> [TASK REQUIREMENTS]: Your response should consist of the entries below, written out exactly.

> [DATASET RECORDS]:

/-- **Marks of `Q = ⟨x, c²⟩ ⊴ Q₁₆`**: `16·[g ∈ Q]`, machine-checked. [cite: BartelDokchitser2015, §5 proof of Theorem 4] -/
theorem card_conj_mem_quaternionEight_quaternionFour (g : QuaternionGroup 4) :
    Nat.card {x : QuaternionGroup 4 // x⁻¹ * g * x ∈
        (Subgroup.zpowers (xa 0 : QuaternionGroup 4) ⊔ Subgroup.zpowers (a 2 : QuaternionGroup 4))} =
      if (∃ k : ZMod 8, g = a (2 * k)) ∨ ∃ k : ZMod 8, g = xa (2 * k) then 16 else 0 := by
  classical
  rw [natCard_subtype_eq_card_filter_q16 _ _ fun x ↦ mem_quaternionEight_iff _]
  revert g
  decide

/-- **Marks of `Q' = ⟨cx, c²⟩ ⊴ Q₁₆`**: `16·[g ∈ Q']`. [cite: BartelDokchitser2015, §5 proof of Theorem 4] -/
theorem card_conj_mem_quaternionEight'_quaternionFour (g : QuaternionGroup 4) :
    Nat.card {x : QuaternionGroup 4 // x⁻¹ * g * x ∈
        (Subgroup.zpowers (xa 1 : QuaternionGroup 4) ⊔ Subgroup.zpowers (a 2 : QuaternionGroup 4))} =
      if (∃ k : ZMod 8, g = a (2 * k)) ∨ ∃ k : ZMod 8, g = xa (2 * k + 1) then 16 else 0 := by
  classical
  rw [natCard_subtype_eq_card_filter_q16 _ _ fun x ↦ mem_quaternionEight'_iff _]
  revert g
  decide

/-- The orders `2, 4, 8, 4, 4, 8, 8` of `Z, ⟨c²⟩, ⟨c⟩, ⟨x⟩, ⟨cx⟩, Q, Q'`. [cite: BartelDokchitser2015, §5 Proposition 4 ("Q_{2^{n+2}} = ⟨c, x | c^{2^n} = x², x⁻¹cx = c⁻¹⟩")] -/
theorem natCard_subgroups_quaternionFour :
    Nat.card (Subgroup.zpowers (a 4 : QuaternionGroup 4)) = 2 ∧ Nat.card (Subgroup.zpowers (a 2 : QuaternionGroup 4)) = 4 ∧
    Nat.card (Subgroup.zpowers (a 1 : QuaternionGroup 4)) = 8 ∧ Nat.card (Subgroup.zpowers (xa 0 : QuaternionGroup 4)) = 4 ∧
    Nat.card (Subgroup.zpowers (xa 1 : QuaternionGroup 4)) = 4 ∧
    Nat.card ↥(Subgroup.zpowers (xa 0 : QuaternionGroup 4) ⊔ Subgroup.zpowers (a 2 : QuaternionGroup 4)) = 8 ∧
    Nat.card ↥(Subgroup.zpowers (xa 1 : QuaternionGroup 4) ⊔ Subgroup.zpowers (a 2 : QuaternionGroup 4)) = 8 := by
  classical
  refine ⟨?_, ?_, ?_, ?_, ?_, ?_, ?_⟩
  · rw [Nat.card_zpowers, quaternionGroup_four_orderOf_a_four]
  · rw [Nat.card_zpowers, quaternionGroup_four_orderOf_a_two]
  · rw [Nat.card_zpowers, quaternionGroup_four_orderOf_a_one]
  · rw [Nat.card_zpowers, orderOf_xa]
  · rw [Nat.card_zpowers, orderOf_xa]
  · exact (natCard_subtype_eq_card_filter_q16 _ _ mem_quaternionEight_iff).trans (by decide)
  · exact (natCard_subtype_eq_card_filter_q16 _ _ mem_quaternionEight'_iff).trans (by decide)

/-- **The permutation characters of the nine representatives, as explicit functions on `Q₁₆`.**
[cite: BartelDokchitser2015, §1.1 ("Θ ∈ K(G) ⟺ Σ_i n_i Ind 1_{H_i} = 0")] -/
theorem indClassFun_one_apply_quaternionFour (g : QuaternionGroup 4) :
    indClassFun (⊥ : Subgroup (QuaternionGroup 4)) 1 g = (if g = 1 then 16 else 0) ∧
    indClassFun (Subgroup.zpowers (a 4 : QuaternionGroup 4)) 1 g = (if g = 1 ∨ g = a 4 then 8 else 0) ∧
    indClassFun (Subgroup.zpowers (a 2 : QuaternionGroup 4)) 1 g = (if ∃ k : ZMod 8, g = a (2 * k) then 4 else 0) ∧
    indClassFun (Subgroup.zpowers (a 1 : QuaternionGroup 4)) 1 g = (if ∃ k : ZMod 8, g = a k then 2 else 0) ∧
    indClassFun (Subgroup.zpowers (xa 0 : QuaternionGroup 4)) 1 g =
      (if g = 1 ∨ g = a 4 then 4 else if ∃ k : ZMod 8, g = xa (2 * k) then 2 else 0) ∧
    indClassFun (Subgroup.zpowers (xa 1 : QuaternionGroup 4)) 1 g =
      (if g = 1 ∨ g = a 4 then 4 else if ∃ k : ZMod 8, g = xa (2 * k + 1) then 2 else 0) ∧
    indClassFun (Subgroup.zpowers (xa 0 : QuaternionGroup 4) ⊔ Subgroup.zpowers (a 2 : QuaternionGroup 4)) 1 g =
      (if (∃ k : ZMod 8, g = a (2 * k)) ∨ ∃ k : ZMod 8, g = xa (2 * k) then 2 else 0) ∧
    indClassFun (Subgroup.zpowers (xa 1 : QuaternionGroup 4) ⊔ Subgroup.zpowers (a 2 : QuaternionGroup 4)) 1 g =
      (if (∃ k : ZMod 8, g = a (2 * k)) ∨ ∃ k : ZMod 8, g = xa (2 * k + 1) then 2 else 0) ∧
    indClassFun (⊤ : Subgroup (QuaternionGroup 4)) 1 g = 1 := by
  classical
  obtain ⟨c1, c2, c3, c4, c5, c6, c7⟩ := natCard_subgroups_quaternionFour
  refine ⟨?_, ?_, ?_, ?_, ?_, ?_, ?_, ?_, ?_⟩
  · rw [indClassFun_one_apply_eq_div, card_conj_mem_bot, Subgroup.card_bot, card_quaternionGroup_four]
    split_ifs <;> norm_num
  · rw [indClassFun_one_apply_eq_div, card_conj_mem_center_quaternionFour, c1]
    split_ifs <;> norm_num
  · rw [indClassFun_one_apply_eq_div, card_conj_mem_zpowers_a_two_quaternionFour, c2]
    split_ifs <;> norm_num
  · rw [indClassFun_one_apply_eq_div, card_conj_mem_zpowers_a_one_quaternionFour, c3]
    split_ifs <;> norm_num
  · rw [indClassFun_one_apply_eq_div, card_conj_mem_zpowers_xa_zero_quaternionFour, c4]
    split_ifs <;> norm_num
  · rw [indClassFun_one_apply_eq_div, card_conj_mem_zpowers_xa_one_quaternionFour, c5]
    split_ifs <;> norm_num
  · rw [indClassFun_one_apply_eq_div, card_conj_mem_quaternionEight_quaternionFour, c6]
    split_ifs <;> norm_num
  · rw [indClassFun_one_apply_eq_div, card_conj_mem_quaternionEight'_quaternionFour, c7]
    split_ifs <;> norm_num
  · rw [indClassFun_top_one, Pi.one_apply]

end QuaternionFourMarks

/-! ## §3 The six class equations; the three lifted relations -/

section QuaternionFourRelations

> [EXPECTED OUTPUT]:
/-- **Marks of `Q = ⟨x, c²⟩ ⊴ Q₁₆`**: `16·[g ∈ Q]`, machine-checked. [cite: BartelDokchitser2015, §5 proof of Theorem 4] -/
theorem card_conj_mem_quaternionEight_quaternionFour (g : QuaternionGroup 4) :
    Nat.card {x : QuaternionGroup 4 // x⁻¹ * g * x ∈
        (Subgroup.zpowers (xa 0 : QuaternionGroup 4) ⊔ Subgroup.zpowers (a 2 : QuaternionGroup 4))} =
      if (∃ k : ZMod 8, g = a (2 * k)) ∨ ∃ k : ZMod 8, g = xa (2 * k) then 16 else 0 := by
  classical
  rw [natCard_subtype_eq_card_filter_q16 _ _ fun x ↦ mem_quaternionEight_iff _]
  revert g
  decide

/-- **Marks of `Q' = ⟨cx, c²⟩ ⊴ Q₁₆`**: `16·[g ∈ Q']`. [cite: BartelDokchitser2015, §5 proof of Theorem 4] -/
theorem card_conj_mem_quaternionEight'_quaternionFour (g : QuaternionGroup 4) :
    Nat.card {x : QuaternionGroup 4 // x⁻¹ * g * x ∈
        (Subgroup.zpowers (xa 1 : QuaternionGroup 4) ⊔ Subgroup.zpowers (a 2 : QuaternionGroup 4))} =
      if (∃ k : ZMod 8, g = a (2 * k)) ∨ ∃ k : ZMod 8, g = xa (2 * k + 1) then 16 else 0 := by
  classical
  rw [natCard_subtype_eq_card_filter_q16 _ _ fun x ↦ mem_quaternionEight'_iff _]
  revert g
  decide

/-- The orders `2, 4, 8, 4, 4, 8, 8` of `Z, ⟨c²⟩, ⟨c⟩, ⟨x⟩, ⟨cx⟩, Q, Q'`. [cite: BartelDokchitser2015, §5 Proposition 4 ("Q_{2^{n+2}} = ⟨c, x | c^{2^n} = x², x⁻¹cx = c⁻¹⟩")] -/
theorem natCard_subgroups_quaternionFour :
    Nat.card (Subgroup.zpowers (a 4 : QuaternionGroup 4)) = 2 ∧ Nat.card (Subgroup.zpowers (a 2 : QuaternionGroup 4)) = 4 ∧
    Nat.card (Subgroup.zpowers (a 1 : QuaternionGroup 4)) = 8 ∧ Nat.card (Subgroup.zpowers (xa 0 : QuaternionGroup 4)) = 4 ∧
    Nat.card (Subgroup.zpowers (xa 1 : QuaternionGroup 4)) = 4 ∧
    Nat.card ↥(Subgroup.zpowers (xa 0 : QuaternionGroup 4) ⊔ Subgroup.zpowers (a 2 : QuaternionGroup 4)) = 8 ∧
    Nat.card ↥(Subgroup.zpowers (xa 1 : QuaternionGroup 4) ⊔ Subgroup.zpowers (a 2 : QuaternionGroup 4)) = 8 := by
  classical
  refine ⟨?_, ?_, ?_, ?_, ?_, ?_, ?_⟩
  · rw [Nat.card_zpowers, quaternionGroup_four_orderOf_a_four]
  · rw [Nat.card_zpowers, quaternionGroup_four_orderOf_a_two]
  · rw [Nat.card_zpowers, quaternionGroup_four_orderOf_a_one]
  · rw [Nat.card_zpowers, orderOf_xa]
  · rw [Nat.card_zpowers, orderOf_xa]
  · exact (natCard_subtype_eq_card_filter_q16 _ _ mem_quaternionEight_iff).trans (by decide)
  · exact (natCard_subtype_eq_card_filter_q16 _ _ mem_quaternionEight'_iff).trans (by decide)

/-- **The permutation characters of the nine representatives, as explicit functions on `Q₁₆`.**
[cite: BartelDokchitser2015, §1.1 ("Θ ∈ K(G) ⟺ Σ_i n_i Ind 1_{H_i} = 0")] -/
theorem indClassFun_one_apply_quaternionFour (g : QuaternionGroup 4) :
    indClassFun (⊥ : Subgroup (QuaternionGroup 4)) 1 g = (if g = 1 then 16 else 0) ∧
    indClassFun (Subgroup.zpowers (a 4 : QuaternionGroup 4)) 1 g = (if g = 1 ∨ g = a 4 then 8 else 0) ∧
    indClassFun (Subgroup.zpowers (a 2 : QuaternionGroup 4)) 1 g = (if ∃ k : ZMod 8, g = a (2 * k) then 4 else 0) ∧
    indClassFun (Subgroup.zpowers (a 1 : QuaternionGroup 4)) 1 g = (if ∃ k : ZMod 8, g = a k then 2 else 0) ∧
    indClassFun (Subgroup.zpowers (xa 0 : QuaternionGroup 4)) 1 g =
      (if g = 1 ∨ g = a 4 then 4 else if ∃ k : ZMod 8, g = xa (2 * k) then 2 else 0) ∧
    indClassFun (Subgroup.zpowers (xa 1 : QuaternionGroup 4)) 1 g =
      (if g = 1 ∨ g = a 4 then 4 else if ∃ k : ZMod 8, g = xa (2 * k + 1) then 2 else 0) ∧
    indClassFun (Subgroup.zpowers (xa 0 : QuaternionGroup 4) ⊔ Subgroup.zpowers (a 2 : QuaternionGroup 4)) 1 g =
      (if (∃ k : ZMod 8, g = a (2 * k)) ∨ ∃ k : ZMod 8, g = xa (2 * k) then 2 else 0) ∧
    indClassFun (Subgroup.zpowers (xa 1 : QuaternionGroup 4) ⊔ Subgroup.zpowers (a 2 : QuaternionGroup 4)) 1 g =
      (if (∃ k : ZMod 8, g = a (2 * k)) ∨ ∃ k : ZMod 8, g = xa (2 * k + 1) then 2 else 0) ∧
    indClassFun (⊤ : Subgroup (QuaternionGroup 4)) 1 g = 1 := by
  classical
  obtain ⟨c1, c2, c3, c4, c5, c6, c7⟩ := natCard_subgroups_quaternionFour
  refine ⟨?_, ?_, ?_, ?_, ?_, ?_, ?_, ?_, ?_⟩
  · rw [indClassFun_one_apply_eq_div, card_conj_mem_bot, Subgroup.card_bot, card_quaternionGroup_four]
    split_ifs <;> norm_num
  · rw [indClassFun_one_apply_eq_div, card_conj_mem_center_quaternionFour, c1]
    split_ifs <;> norm_num
  · rw [indClassFun_one_apply_eq_div, card_conj_mem_zpowers_a_two_quaternionFour, c2]
    split_ifs <;> norm_num
  · rw [indClassFun_one_apply_eq_div, card_conj_mem_zpowers_a_one_quaternionFour, c3]
    split_ifs <;> norm_num
  · rw [indClassFun_one_apply_eq_div, card_conj_mem_zpowers_xa_zero_quaternionFour, c4]
    split_ifs <;> norm_num
  · rw [indClassFun_one_apply_eq_div, card_conj_mem_zpowers_xa_one_quaternionFour, c5]
    split_ifs <;> norm_num
  · rw [indClassFun_one_apply_eq_div, card_conj_mem_quaternionEight_quaternionFour, c6]
    split_ifs <;> norm_num
  · rw [indClassFun_one_apply_eq_div, card_conj_mem_quaternionEight'_quaternionFour, c7]
    split_ifs <;> norm_num
  · rw [indClassFun_top_one, Pi.one_apply]

end QuaternionFourMarks

/-! ## §3 The six class equations; the three lifted relations -/

section QuaternionFourRelations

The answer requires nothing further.